→ **Task requirements**: The lines from the top of the records below through the one containing "again for Mathlib's" are to be transcribed exactly, and nothing else is to be added.

Stored data:
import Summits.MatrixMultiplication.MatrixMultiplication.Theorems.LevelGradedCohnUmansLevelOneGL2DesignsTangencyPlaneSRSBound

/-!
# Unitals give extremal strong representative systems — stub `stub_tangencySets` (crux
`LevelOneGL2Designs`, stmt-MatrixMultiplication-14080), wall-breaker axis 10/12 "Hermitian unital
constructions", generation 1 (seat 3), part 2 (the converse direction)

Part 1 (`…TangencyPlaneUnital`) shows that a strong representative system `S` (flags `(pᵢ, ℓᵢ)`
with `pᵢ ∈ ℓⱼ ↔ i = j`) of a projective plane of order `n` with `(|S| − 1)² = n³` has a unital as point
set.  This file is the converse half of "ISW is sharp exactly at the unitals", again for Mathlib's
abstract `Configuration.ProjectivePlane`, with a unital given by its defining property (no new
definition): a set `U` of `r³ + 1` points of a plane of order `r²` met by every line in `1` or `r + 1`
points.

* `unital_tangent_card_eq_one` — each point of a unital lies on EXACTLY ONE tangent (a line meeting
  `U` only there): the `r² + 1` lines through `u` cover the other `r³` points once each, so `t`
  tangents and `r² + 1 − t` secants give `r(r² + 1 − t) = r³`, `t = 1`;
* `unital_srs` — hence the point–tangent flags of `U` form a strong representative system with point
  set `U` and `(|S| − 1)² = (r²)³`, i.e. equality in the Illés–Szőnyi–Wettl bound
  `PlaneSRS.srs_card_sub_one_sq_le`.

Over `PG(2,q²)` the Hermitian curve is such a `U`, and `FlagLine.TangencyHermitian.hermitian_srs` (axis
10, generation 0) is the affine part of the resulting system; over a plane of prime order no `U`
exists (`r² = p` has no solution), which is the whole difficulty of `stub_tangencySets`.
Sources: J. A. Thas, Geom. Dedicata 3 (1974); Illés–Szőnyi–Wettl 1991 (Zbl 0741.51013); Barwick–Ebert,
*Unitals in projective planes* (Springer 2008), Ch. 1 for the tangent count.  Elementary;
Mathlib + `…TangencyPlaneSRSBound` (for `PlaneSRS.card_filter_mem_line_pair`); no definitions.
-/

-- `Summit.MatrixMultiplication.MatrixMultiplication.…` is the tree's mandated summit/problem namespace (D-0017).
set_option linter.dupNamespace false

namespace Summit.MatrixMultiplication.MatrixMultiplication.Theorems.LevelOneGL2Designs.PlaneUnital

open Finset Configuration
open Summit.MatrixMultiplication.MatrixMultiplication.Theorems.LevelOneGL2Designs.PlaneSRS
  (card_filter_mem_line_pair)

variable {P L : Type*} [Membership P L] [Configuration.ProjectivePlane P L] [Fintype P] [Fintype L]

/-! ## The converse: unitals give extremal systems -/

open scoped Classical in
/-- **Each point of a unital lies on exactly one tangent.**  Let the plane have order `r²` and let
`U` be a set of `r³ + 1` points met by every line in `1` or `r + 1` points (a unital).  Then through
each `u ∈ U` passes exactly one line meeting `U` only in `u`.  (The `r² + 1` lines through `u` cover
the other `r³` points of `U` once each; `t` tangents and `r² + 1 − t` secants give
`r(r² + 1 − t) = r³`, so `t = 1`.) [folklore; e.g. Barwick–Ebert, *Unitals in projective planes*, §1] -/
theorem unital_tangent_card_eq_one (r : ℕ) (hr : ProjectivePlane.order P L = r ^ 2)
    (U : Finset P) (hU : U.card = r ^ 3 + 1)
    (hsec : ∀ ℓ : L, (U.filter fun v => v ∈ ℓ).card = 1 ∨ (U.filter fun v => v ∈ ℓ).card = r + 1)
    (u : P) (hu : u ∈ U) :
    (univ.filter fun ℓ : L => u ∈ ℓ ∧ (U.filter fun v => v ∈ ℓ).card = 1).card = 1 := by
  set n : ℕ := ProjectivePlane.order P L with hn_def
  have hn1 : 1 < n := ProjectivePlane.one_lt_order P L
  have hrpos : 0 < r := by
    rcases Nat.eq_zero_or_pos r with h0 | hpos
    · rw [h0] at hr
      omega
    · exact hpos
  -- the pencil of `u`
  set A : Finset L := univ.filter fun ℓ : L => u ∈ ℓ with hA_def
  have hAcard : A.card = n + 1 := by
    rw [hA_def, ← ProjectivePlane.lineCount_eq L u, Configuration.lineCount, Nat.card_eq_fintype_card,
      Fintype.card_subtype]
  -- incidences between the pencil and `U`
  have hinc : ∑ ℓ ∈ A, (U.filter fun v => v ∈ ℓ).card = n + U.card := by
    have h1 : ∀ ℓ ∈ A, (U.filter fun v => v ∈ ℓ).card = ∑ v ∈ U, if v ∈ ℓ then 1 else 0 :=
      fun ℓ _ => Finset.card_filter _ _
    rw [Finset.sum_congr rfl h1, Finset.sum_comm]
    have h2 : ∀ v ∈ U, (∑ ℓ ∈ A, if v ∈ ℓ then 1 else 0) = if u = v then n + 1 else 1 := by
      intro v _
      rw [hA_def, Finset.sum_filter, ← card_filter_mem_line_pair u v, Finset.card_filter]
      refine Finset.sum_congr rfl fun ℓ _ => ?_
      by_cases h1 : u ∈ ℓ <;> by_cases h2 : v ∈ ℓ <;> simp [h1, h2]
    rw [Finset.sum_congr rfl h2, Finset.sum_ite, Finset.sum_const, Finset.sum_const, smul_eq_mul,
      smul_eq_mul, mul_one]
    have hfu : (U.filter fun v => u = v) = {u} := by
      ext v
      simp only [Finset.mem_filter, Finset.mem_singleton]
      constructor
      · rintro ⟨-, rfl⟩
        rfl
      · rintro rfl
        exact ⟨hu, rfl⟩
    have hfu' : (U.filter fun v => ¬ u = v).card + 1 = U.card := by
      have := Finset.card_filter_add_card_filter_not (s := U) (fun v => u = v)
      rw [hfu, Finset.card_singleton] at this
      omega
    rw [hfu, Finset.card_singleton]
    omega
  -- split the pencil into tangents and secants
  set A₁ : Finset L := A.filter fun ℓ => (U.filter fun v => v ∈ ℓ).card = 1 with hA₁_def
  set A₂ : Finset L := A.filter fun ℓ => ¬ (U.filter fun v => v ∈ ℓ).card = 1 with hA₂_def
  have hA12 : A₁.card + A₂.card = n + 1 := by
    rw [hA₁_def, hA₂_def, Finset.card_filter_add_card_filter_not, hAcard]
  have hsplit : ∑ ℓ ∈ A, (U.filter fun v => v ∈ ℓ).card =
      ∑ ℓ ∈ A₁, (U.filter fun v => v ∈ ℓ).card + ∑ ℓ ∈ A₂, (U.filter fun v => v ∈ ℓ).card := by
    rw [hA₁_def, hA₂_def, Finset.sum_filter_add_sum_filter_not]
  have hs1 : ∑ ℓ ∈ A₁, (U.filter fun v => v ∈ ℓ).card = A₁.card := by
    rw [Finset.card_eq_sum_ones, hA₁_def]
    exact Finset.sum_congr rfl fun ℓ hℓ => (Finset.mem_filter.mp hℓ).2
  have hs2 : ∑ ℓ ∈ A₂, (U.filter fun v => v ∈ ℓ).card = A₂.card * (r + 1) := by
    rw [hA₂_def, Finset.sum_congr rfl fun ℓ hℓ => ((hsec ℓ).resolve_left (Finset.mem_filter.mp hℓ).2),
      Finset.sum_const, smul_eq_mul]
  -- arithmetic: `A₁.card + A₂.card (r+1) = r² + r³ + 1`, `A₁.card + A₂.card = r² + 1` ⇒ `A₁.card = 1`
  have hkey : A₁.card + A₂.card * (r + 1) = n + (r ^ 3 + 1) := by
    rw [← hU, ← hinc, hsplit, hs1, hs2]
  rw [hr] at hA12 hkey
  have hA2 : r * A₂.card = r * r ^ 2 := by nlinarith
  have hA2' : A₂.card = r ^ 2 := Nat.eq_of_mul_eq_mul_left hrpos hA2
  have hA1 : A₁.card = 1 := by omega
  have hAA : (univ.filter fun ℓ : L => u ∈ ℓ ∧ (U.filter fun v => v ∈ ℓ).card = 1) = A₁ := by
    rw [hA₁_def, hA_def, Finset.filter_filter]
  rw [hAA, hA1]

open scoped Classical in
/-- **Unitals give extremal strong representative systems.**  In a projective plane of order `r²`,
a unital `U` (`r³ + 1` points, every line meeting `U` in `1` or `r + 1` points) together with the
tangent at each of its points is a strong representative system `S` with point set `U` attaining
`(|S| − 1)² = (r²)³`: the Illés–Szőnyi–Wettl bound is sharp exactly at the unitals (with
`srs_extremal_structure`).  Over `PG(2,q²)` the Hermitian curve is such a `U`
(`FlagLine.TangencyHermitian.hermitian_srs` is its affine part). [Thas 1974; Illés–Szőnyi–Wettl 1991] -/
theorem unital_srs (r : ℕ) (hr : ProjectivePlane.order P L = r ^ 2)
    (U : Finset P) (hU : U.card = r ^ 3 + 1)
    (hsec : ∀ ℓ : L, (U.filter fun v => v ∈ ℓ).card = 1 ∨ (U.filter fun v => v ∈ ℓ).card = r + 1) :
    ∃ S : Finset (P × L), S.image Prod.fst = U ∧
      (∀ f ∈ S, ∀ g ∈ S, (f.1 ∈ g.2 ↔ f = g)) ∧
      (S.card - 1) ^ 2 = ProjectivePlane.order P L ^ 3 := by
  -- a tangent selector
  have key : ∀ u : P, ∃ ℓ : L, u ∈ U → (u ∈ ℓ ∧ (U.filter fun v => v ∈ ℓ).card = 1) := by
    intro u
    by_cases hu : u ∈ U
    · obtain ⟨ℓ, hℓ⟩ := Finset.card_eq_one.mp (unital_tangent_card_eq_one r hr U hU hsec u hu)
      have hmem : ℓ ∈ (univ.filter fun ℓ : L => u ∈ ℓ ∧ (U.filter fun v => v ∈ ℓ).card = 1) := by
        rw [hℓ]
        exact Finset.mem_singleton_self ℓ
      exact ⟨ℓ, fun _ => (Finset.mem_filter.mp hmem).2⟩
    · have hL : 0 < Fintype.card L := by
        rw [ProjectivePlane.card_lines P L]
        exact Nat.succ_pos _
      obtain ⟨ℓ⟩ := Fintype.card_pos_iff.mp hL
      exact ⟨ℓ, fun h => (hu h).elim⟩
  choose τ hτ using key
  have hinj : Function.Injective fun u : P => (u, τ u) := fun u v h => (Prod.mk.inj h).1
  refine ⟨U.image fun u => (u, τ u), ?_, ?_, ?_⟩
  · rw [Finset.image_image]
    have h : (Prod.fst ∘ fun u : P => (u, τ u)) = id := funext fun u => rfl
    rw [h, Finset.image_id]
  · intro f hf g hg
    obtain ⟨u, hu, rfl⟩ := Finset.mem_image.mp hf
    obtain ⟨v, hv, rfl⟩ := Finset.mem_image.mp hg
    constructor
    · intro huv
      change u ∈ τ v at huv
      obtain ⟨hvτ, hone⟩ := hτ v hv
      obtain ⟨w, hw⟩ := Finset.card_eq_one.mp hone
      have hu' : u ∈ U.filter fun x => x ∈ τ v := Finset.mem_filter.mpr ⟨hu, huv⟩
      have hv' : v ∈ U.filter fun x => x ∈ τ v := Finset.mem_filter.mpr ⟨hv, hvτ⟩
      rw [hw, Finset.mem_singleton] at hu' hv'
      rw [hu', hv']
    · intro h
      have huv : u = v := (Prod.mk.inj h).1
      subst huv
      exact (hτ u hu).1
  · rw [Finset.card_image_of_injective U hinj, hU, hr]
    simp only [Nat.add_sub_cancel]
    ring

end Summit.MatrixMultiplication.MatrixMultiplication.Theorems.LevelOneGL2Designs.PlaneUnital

→ **Solution to this exercise**:
import Summits.MatrixMultiplication.MatrixMultiplication.Theorems.LevelGradedCohnUmansLevelOneGL2DesignsTangencyPlaneSRSBound

/-!
# Unitals give extremal strong representative systems — stub `stub_tangencySets` (crux
`LevelOneGL2Designs`, stmt-MatrixMultiplication-14080), wall-breaker axis 10/12 "Hermitian unital
constructions", generation 1 (seat 3), part 2 (the converse direction)

Part 1 (`…TangencyPlaneUnital`) shows that a strong representative system `S` (flags `(pᵢ, ℓᵢ)`
with `pᵢ ∈ ℓⱼ ↔ i = j`) of a projective plane of order `n` with `(|S| − 1)² = n³` has a unital as point
set.  This file is the converse half of "ISW is sharp exactly at the unitals", again for Mathlib's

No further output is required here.